Protection of Red Cross/Red Crescent Emblem and Name on the Internet

One of many controversies surrounding the introduction of new domain names is the special protection given, though a moratorium, to the Red Cross and Red Crescent Movement (RCRC) and International Olympic Committee (IOC).1 Although the RCRC and the IOC are discussed together, they are very different. Substantively speaking, ICANN’s decision to protect the RCRC brand has a solid legal and humanitarian basis. Here, I won’t discuss the procedural aspect of ICANN’s decision to give the RCRC special status, which has been criticised by many as a procedural exception that may inspire similar requests by other international entities.

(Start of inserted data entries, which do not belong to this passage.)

import Summits.Ventures.PercRepro.SixFourT4Bridge

/-!
# PercRepro — C-025 at `(6,4)`, §22.2 as an inequality: `lpp ≥ Σ_ℓ ε(m_ℓ)·π₂(ℓ)` (p3, gen 8)

mine-2's `MINE2-RLS.md` §22.2 states `lpp = Σ_ℓ ε(m_ℓ)·π₂(ℓ)`, `π₂(ℓ)` = the pairs of points of `G ∖ ℓ` that are not
coplanar with `ℓ` (in different classes of `ℓ`, the classes being the traces `(P ∩ G) ∖ ℓ` of the planes `P ⊇ ℓ`).
For the §22.5 assembly a LOWER bound on `lpp` suffices (it enters `J₄` with the coefficient `+2/3`), and that is what
is proved here: the triples `(ℓ, L′, {x, a})` — `L′ ⊆ ℓ ∩ G` with `|L′| ≥ 3`, `{x, a}` a cross-class pair of `ℓ` — map
injectively to the rank-`4` sets `B′ = L′ ∪ {x, a}` whose coloops are exactly `x` and `a` (`m(B′) = 2`):
`coloopsOf_lppSet`, `lpp_ge` (the count of the triples is `Σ_ℓ ε(m_ℓ)·π₂(ℓ)`, `card_crossPairs`:
`π₂(ℓ) = C(g − m_ℓ, 2) − Σ_{P ⊇ ℓ} C(|P ∩ G| − m_ℓ, 2)`).
-/

namespace PercRepro.SixFour

open Finset ThmH

variable {α : Type*} [DecidableEq α] {M : Matroid α} [M.Finite] {G : Finset α}

/-! ## Classes of a line and cross-class pairs -/

/-- The cross-class pairs of `ℓ`: `2`-subsets `{x, a}` of `G ∖ ℓ` with `a ∉ cl(ℓ ∪ x)`. -/
noncomputable def crossPairs (M : Matroid α) [M.Finite] (G L : Finset α) : Finset (Finset α) :=
  ((G \ L).powersetCard 2).filter (fun q : Finset α => ∀ x ∈ q, ∀ a ∈ q, x ≠ a → a ∉ clF M (insert x L))

omit [DecidableEq α] in
/-- The subsets with at least `3` elements of an `m`-set number `ε(m)`. -/
theorem card_powerset_filter_three_le (T : Finset α) :
    (T.powerset.filter (fun Z : Finset α => 3 ≤ Z.card)).card = eps T.card := by
  have h := Finset.card_filter_add_card_filter_not (s := T.powerset) (fun Z : Finset α => Z.card ≤ 2)
  have hle : (T.powerset.filter (fun Z : Finset α => Z.card ≤ 2)).card = 1 + T.card + T.card.choose 2 := by
    rw [Finset.powerset_card_disjiUnion, Finset.filter_disjiUnion, Finset.card_disjiUnion]
    have hterm : ∀ i ∈ Finset.range (T.card + 1),
        ((T.powersetCard i).filter (fun Z : Finset α => Z.card ≤ 2)).card = if i ≤ 2 then T.card.choose i else 0 := by
      intro i _
      split_ifs with hi
      · rw [Finset.filter_true_of_mem, Finset.card_powersetCard]
        intro Z hZ
        rw [(Finset.mem_powersetCard.1 hZ).2]
        exact hi
      · rw [Finset.card_eq_zero, Finset.filter_false_of_mem]
        intro Z hZ
        rw [(Finset.mem_powersetCard.1 hZ).2]
        exact hi
    rw [Finset.sum_congr rfl hterm, ← Finset.sum_filter]
    have hsub : (Finset.range (T.card + 1)).filter (fun i => i ≤ 2) ⊆ Finset.range 3 := by
      intro i hi
      rw [Finset.mem_filter] at hi
      rw [Finset.mem_range]
      omega
    rw [Finset.sum_subset hsub (fun i hi hni => ?_)]
    · simp only [Finset.sum_range_succ, Finset.sum_range_zero, Nat.choose_zero_right, Nat.choose_one_right]
    · rw [Finset.mem_range] at hi
      rw [Finset.mem_filter, Finset.mem_range, not_and] at hni
      have : T.card < i := by
        by_contra h
        exact hni (by omega) (by omega)
      exact Nat.choose_eq_zero_of_lt this
  have hcongr : T.powerset.filter (fun Z : Finset α => ¬ Z.card ≤ 2) =
      T.powerset.filter (fun Z : Finset α => 3 ≤ Z.card) :=
    Finset.filter_congr (fun Z _ => by omega)
  rw [hle, hcongr, Finset.card_powerset] at h
  unfold eps
  omega

/-! ## The lpp sets `L′ ∪ {x, a}` -/

omit [DecidableEq α] in
/-- The closure of a subset `L′ ⊆ ℓ ∩ G` with at least two points is the line `ℓ`. -/
theorem clF_eq_of_subset_line (hs : Simple M) {L L' : Finset α} (hL : L ∈ lines M) (hL' : L' ⊆ L)
    (h2 : 2 ≤ L'.card) : clF M L' = L := by
  apply Finset.coe_injective
  rw [coe_clF]
  exact closure_eq_of_subset_line hL hL' (eRk_eq_two_of_subset_line hs hL hL' h2)

/-- For `L′ ⊆ ℓ` with `|L′| ≥ 3`, `x ∈ G ∖ ℓ` and `a ∉ cl(ℓ ∪ x)` (`a ∈ G`): the set `B′ = L′ ∪ {x, a}` has rank `4`,
and its coloops are exactly `x` and `a`. -/
theorem coloopsOf_lppSet (hs : Simple M) (hG : G ⊆ gr M) {L L' : Finset α} (hL : L ∈ lines M)
    (hL' : L' ⊆ L ∩ G) (h3 : 3 ≤ L'.card) {x a : α} (hx : x ∈ G) (hxL : x ∉ L) (ha : a ∈ G)
    (haL : a ∉ L) (hxa : a ∉ clF M (insert x L)) :
    M.eRk ((insert a (insert x L') : Finset α) : Set α) = 4 ∧ coloopsOf M (insert a (insert x L')) = {x, a} := by
  have hL'L : L' ⊆ L := hL'.trans Finset.inter_subset_left
  have hL'G : L' ⊆ G := hL'.trans Finset.inter_subset_right
  have hcl' : clF M L' = L := clF_eq_of_subset_line hs hL hL'L (by omega)
  have hr3 : M.eRk ((insert x L' : Finset α) : Set α) = 3 := eRk_insert_eq_three hs hL hL'L (by omega) (hG hx) hxL
  have hxL' : x ∉ L' := fun h => hxL (hL'L h)
  have hax : a ≠ x := fun h => hxa (by
    rw [h, mem_clF]
    exact M.mem_closure_of_mem' (Finset.mem_coe.2 (Finset.mem_insert_self x L))
      (by rw [← coe_gr M]; exact Finset.mem_coe.2 (hG hx)))
  -- `a ∉ cl(insert x L′)` since `cl(insert x L′) ⊆ cl(insert x L)`
  have hacl' : a ∉ M.closure ((insert x L' : Finset α) : Set α) := by
    intro h
    apply hxa
    rw [mem_clF]
    exact M.closure_subset_closure (Finset.coe_subset.2 (Finset.insert_subset_insert x hL'L)) h
  have haxL' : a ∉ insert x L' := fun h => by
    rcases Finset.mem_insert.1 h with h | h
    · exact hax h
    · exact haL (hL'L h)
  have hr4 : M.eRk ((insert a (insert x L') : Finset α) : Set α) = 4 := by
    have hE : a ∈ M.E \ M.closure ((insert x L' : Finset α) : Set α) :=
      ⟨by rw [← coe_gr M]; exact Finset.mem_coe.2 (hG ha), hacl'⟩
    rw [Finset.coe_insert, Matroid.eRk_insert_eq_add_one hE, hr3]
    rfl
  refine ⟨hr4, ?_⟩
  ext y
  rw [mem_coloopsOf]
  simp only [Finset.mem_insert, Finset.mem_singleton]
  constructor
  · rintro ⟨hy, hycl⟩
    by_contra hne
    push Not at hne
    -- `y ∈ L′`: removing `y` leaves `≥ 2` points of `L′`, whose closure `ℓ` contains `y`
    have hyL' : y ∈ L' := by
      rcases hy with h | h | h
      · exact absurd h hne.2
      · exact absurd h hne.1
      · exact h
    apply hycl
    have hsub : L'.erase y ⊆ (insert a (insert x L')).erase y := by
      intro z hz
      rw [Finset.mem_erase] at hz ⊢
      exact ⟨hz.1, Finset.mem_insert_of_mem (Finset.mem_insert_of_mem hz.2)⟩
    have hcl2 : clF M (L'.erase y) = L :=
      clF_eq_of_subset_line hs hL ((Finset.erase_subset y L').trans hL'L) (by rw [Finset.card_erase_of_mem hyL']; omega)
    have hyL : y ∈ L := hL'L hyL'
    have : y ∈ clF M (L'.erase y) := by rw [hcl2]; exact hyL
    rw [mem_clF] at this
    exact M.closure_subset_closure (Finset.coe_subset.2 hsub) this
  · rintro (rfl | rfl)
    · -- `x` is a coloop: `B′ ∖ x = insert a L′` has rank `3`, `x ∉ cl`
      refine ⟨Or.inr (Or.inl rfl), ?_⟩
      have he : (insert a (insert y L')).erase y = insert a L' := by
        rw [Finset.erase_insert_of_ne hax, Finset.erase_insert hxL']
      rw [he]
      -- `cl(insert a L′) = cl(insert a ℓ)`, and `y = x ∉ cl(insert a ℓ)` because `a ∉ cl(insert x ℓ)` (symmetry)
      intro hycl
      apply hxa
      rw [mem_clF]
      have hyE : y ∈ M.E := by rw [← coe_gr M]; exact Finset.mem_coe.2 (hG hx)
      have haE : a ∈ M.E := by rw [← coe_gr M]; exact Finset.mem_coe.2 (hG ha)
      -- exchange: `y ∈ cl(L′ ∪ a) ∖ cl(L′)` ⇒ `a ∈ cl(L′ ∪ y)`
      have hyncl : y ∉ M.closure (L' : Set α) := by
        intro h
        apply hxL
        have := (clF_mem_lines (hL'G.trans hG) (eRk_eq_two_of_subset_line hs hL hL'L (by omega))).1
        rw [← hcl', mem_clF]
        exact h
      have hex := Matroid.mem_closure_insert hyncl (by rwa [Finset.coe_insert] at hycl)
      exact M.closure_subset_closure (by
        rw [Finset.coe_insert]
        exact Set.insert_subset_insert (Finset.coe_subset.2 hL'L)) hex
    · -- `a` is a coloop: `B′ ∖ a = insert x L′`, `a ∉ cl`
      refine ⟨Or.inl rfl, ?_⟩
      rw [Finset.erase_insert haxL']
      exact hacl'

/-! ## The injection `(ℓ, L′, {x, a}) ↦ L′ ∪ {x, a}` and the lower bound on `lpp` -/

/-- The triples `(ℓ, L′, q)`: a line `ℓ`, a subset `L′ ⊆ ℓ ∩ G` with `≥ 3` points, a cross-class pair `q` of `ℓ`. -/
noncomputable def lppTriples (M : Matroid α) [M.Finite] (G : Finset α) :
    Finset (Σ _ : Finset α, Σ _ : Finset α, Finset α) :=
  (lines M).sigma (fun L => ((L ∩ G).powerset.filter (fun L' : Finset α => 3 ≤ L'.card)).sigma
    (fun _ => crossPairs M G L))

/-- The number of triples is `Σ_ℓ ε(m_ℓ)·#crossPairs(ℓ)`. -/
theorem card_lppTriples :
    (lppTriples M G).card = ∑ L ∈ lines M, eps (L ∩ G).card * (crossPairs M G L).card := by
  unfold lppTriples
  rw [Finset.card_sigma]
  refine Finset.sum_congr rfl (fun L _ => ?_)
  rw [Finset.card_sigma, Finset.sum_const, smul_eq_mul, card_powerset_filter_three_le]

/-- A cross-class pair is `{x, a}` with `x ≠ a` in `G ∖ ℓ`, `a ∉ cl(ℓ ∪ x)` and `x ∉ cl(ℓ ∪ a)`. -/
theorem crossPairs_eq {L q : Finset α} (hq : q ∈ crossPairs M G L) :
    ∃ x a, q = {x, a} ∧ x ≠ a ∧ x ∈ G ∧ x ∉ L ∧ a ∈ G ∧ a ∉ L ∧ a ∉ clF M (insert x L) := by
  unfold crossPairs at hq
  rw [Finset.mem_filter, Finset.mem_powersetCard] at hq
  obtain ⟨⟨hqG, hc⟩, hcross⟩ := hq
  obtain ⟨x, a, hxa, rfl⟩ := Finset.card_eq_two.1 hc
  have hx := Finset.mem_sdiff.1 (hqG (Finset.mem_insert_self x {a}))
  have ha := Finset.mem_sdiff.1 (hqG (Finset.mem_insert_of_mem (Finset.mem_singleton_self a)))
  exact ⟨x, a, rfl, hxa, hx.1, hx.2, ha.1, ha.2,
    hcross x (Finset.mem_insert_self x {a}) a (Finset.mem_insert_of_mem (Finset.mem_singleton_self a)) hxa⟩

The RCRC brand is one of the most important global brands, usually compared in its worldwide value to Coca Cola. It consists of emblems (a red cross, a red crescent and a diamond-shaped red crystal) and the names ‘red cross’ and ‘red crescent’ which are protected by international law. The protection of the RCRC emblems and names is an international obligation of all states party to the First Geneva Convention (articles 53 and 54).2 In accordance with the Convention, both the emblems and their names are protected everywhere in the world by national law and in most countries it is an offence to use them without permission. If this is not the case, the States must ‘take measures necessary for the prevention and repression, at all times’.3

The rules of protecting the RCRC brand, drafted a long time before the Internet, apply to the Internet as well. Internet fraud regarding the Red Cross name is real and directly affects people in need of help. Almost every newsworthy disaster is now followed quickly by Internet fraud. There are many examples. Recent ones include the tsunamis of 2004, Hurricane Katrina in the USA,4 the Sichuan earthquake in China, the Haiti earthquake,5 bushfires in Australia in 2010, and the Christchurch earthquake in New Zealand.

No clear figures are available on the amount of money collected fraudulently based on humanitarian needs, but statistics from the USA on other sectors indicate that the amount could be as high as 10% of the overall amount contributed. In other words, tens of millions of dollars are stolen every year, with accompanying damage to reputations.

These fraudulent actions have the twin effect of taking money from innocent and generous members of the public and damaging the reputation of the humanitarian organisation whose name is misrepresented.

The main question is what can be done to prevent the misuse of emblems/names on the Internet. The situation of RCRC emblems and names is relatively easy to address because of the requirements of both international and national law.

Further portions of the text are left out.